The fact is that due to climate change and the consequences of human encroachment into wildlife, there is less fruit on forest trees in Gabon, which is why elephants are more likely to face hunger. For this reason, they more often begin to penetrate plantations and eat crops, break barriers and destroy villages. But cameras have allowed the following systems to be created in some places: when an elephant is identified, a camera installed near the village transmits a signal to a large horn speaker, which scares the elephant away and forces it to return deeper into the forest. There are also options in which the camera, when detecting an elephant, sends a notification to local residents and rangers so that they can defend their lands in time.
Case 3. South Africa
One of the countries that regularly faces the therat of wildfires is South Africa, where fires occur with unenviable regularity, for example, in the Table Mountain National Park area. In this century alone, fires have occurred in this area in 2000, 2006, 2009, and 2021. A private company from South Africa, Envirovision Solutions, has developed a special system to respond to forest fires in a timely manner.

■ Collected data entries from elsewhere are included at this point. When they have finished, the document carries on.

/-! ## §2 (A) `𝒪_c = 𝒪^ρ + y·𝒪_c` iff `y` is primitive; hence `Λ^# = Λ + 𝒪^ρ·(y⁻¹x₀)` -/

/-- **(A-core) `𝒪_c = 𝒪^ρ + y·𝒪_c` FOR A PRIMITIVE `y`**: if `y = p + q·(cα)` with fixed integers `p, q` and `|p| = 1 ∨ |q| = 1`, then every `z` in the order of conductor `c` is
`t + y·w` with `t` a fixed integer and `w` in the order (the pair `(q, p + q·c(α + ρα))` is unimodular; `(cα)² = c(α + ρα)·(cα) − c²αρα`). [cite: Jacobowitz1962, §4] [cite: Serre1979, Ch. III §6 Prop. 12] -/
theorem exists_fixed_add_mul_of_primitive (hρρ : ∀ x, ρ (ρ x) = x) (hvρ : ∀ x, Valued.v (ρ x) = Valued.v x) (hα : ρ α ≠ α) (hα1 : Valued.v α ≤ 1)
    (hint : ∀ z : K, Valued.v z ≤ 1 → Valued.v ((z - ρ z) / (α - ρ α)) ≤ 1) {c : K} (hc : ρ c = c) (hc0 : c ≠ 0) (hc1 : Valued.v c ≤ 1)
    {p q : K} (hp : ρ p = p) (hp1 : Valued.v p ≤ 1) (hq : ρ q = q) (hq1 : Valued.v q ≤ 1) (hprim : Valued.v p = 1 ∨ Valued.v q = 1)
    {z : K} (hz : Valued.v z ≤ 1 ∧ Valued.v (z - ρ z) ≤ Valued.v (c * (α - ρ α))) :
    ∃ t w : K, (ρ t = t ∧ Valued.v t ≤ 1) ∧ (Valued.v w ≤ 1 ∧ Valued.v (w - ρ w) ≤ Valued.v (c * (α - ρ α))) ∧ z = t + (p + q * (c * α)) * w := by
  -- the trace and norm tokens of `α`
  set s : K := α + ρ α with hs
  set n : K := α * ρ α with hn
  have hsfix : ρ s = s := by rw [hs, map_add, hρρ, add_comm]
  have hnfix : ρ n = n := by rw [hn, map_mul, hρρ, mul_comm]
  have hs1 : Valued.v s ≤ 1 := (Valuation.map_add _ _ _).trans (max_le hα1 (by rw [hvρ]; exact hα1))
  have hn1 : Valued.v n ≤ 1 := by rw [hn, map_mul, hvρ]; exact mul_le_one' hα1 hα1
  have hαsq : α * α = s * α - n := by rw [hs, hn]; ring
  -- coordinates of `z`
  obtain ⟨zp, zq, ⟨hzp, hzp1⟩, ⟨hzq, hzq1⟩, rfl⟩ := (exists_fixed_coords_iff_mem_order hρρ hα hα1 hint hc hc0 hc1 z).2 hz
  -- a fixed integer `e` with `q·a′ + (p + q c s)·b′ = 1`: the unimodular pair
  have hunit : ∃ a' b' : K, (ρ a' = a' ∧ Valued.v a' ≤ 1) ∧ (ρ b' = b' ∧ Valued.v b' ≤ 1) ∧ q * a' + (p + q * c * s) * b' = 1 := by
    rcases hprim with hpu | hqu
    · by_cases hqu' : Valued.v q = 1
      · have hq0 : q ≠ 0 := fun h0 => by rw [h0, map_zero] at hqu'; exact zero_ne_one hqu'
        exact ⟨q⁻¹, 0, ⟨by rw [map_inv₀, hq], by rw [map_inv₀, hqu', inv_one]⟩, ⟨map_zero ρ, by rw [map_zero]; exact zero_le_one⟩,
          by rw [mul_inv_cancel₀ hq0, mul_zero, add_zero]⟩
      · -- `|q| < 1`: `p + qcs` is a unit
        have hqlt : Valued.v q < 1 := lt_of_le_of_ne hq1 hqu'
        have hsmall : Valued.v (q * c * s) < 1 := by
          rw [map_mul, map_mul]
          calc Valued.v q * Valued.v c * Valued.v s ≤ Valued.v q * 1 * 1 := by
                exact mul_le_mul' (mul_le_mul' le_rfl hc1) hs1
            _ = Valued.v q := by rw [mul_one, mul_one]
            _ < 1 := hqlt
        have hval : Valued.v (p + q * c * s) = 1 := by
          rw [Valuation.map_add_of_distinct_val _ (by rw [hpu]; exact hsmall.ne'), hpu, max_eq_left hsmall.le]
        have hne : p + q * c * s ≠ 0 := fun h0 => by rw [h0, map_zero] at hval; exact zero_ne_one hval
        refine ⟨0, (p + q * c * s)⁻¹, ⟨map_zero ρ, by rw [map_zero]; exact zero_le_one⟩, ⟨?_, ?_⟩, ?_⟩
        · rw [map_inv₀, map_add, map_mul, map_mul, hp, hq, hc, hsfix]
        · rw [map_inv₀, hval, inv_one]
        · rw [mul_zero, zero_add, mul_inv_cancel₀ hne]
    · have hq0 : q ≠ 0 := fun h0 => by rw [h0, map_zero] at hqu; exact zero_ne_one hqu
      exact ⟨q⁻¹, 0, ⟨by rw [map_inv₀, hq], by rw [map_inv₀, hqu, inv_one]⟩, ⟨map_zero ρ, by rw [map_zero]; exact zero_le_one⟩,
        by rw [mul_inv_cancel₀ hq0, mul_zero, add_zero]⟩
  obtain ⟨a', b', ⟨ha', ha'1⟩, ⟨hb', hb'1⟩, hbez⟩ := hunit
  -- `cα = a + y·(a′ + b′·cα)` with `a = −(p a′ − q b′ c² n)`, so `z = zp + zq·cα = (zp + zq a) + y·(zq (a′ + b′ cα))`
  refine ⟨zp - zq * (p * a' - q * b' * c ^ 2 * n), zq * (a' + b' * (c * α)), ⟨?_, ?_⟩, ?_, ?_⟩
  · simp only [map_sub, map_mul, map_pow, hzp, hzq, hp, ha', hq, hb', hc, hnfix]
  · refine (Valuation.map_sub _ _ _).trans (max_le hzp1 ?_)
    rw [map_mul]
    refine mul_le_one' hzq1 ((Valuation.map_sub _ _ _).trans (max_le ?_ ?_))
    · rw [map_mul]; exact mul_le_one' hp1 ha'1
    · rw [map_mul, map_mul, map_mul, map_pow]
      exact mul_le_one' (mul_le_one' (mul_le_one' hq1 hb'1) (pow_le_one₀ zero_le hc1)) hn1
  · -- `zq·(a′ + b′cα)` lies in the order
    refine mul_mem_order hvρ (mem_order_of_fixed c hzq hzq1) ?_
    exact (exists_fixed_coords_iff_mem_order hρρ hα hα1 hint hc hc0 hc1 _).1 ⟨a', b', ⟨ha', ha'1⟩, ⟨hb', hb'1⟩, rfl⟩
  · -- the algebra: uses `α² = sα − n` and the Bézout relation
    have key : (p + q * (c * α)) * (a' + b' * (c * α)) = (p * a' - q * b' * c ^ 2 * n) + (q * a' + (p + q * c * s) * b') * (c * α) := by
      have : q * (c * α) * (b' * (c * α)) = q * b' * c ^ 2 * (α * α) := by ring
      rw [show (p + q * (c * α)) * (a' + b' * (c * α)) = p * a' + p * (b' * (c * α)) + q * (c * α) * a' + q * (c * α) * (b' * (c * α)) by ring,
        this, hαsq]
      ring
    rw [show (p + q * (c * α)) * (zq * (a' + b' * (c * α))) = zq * ((p + q * (c * α)) * (a' + b' * (c * α))) by ring, key, hbez]
    ring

The system is called ForestWatch and has long been actively used by the South African authorities. It works as follows: cameras are installed on elevated areas with forests. The cameras are capable of monitoring a radius of 25 km. These cameras are monitored 24/7 in real time by an operator. However, unlike conventional cameras, the operator does not have to monitor all video devices at once. A special algorithm constantly analyzes the image for smoke. If it detects smoke, a signal is sent to the operator. After making a more thorough examination of the image from the camera, the operator makes a decision to call a firefighting team or a helicopter of the fire department. In addition, the system includes special sensors that collect information about the wind direction and the temperature at the fire location. This information can be transmitted to the firefighters’ mobile devices so that they can extinguish the fire effectively and without danger to themselves. It is worth noting that these systems also work effectively at night, as they have a night mode.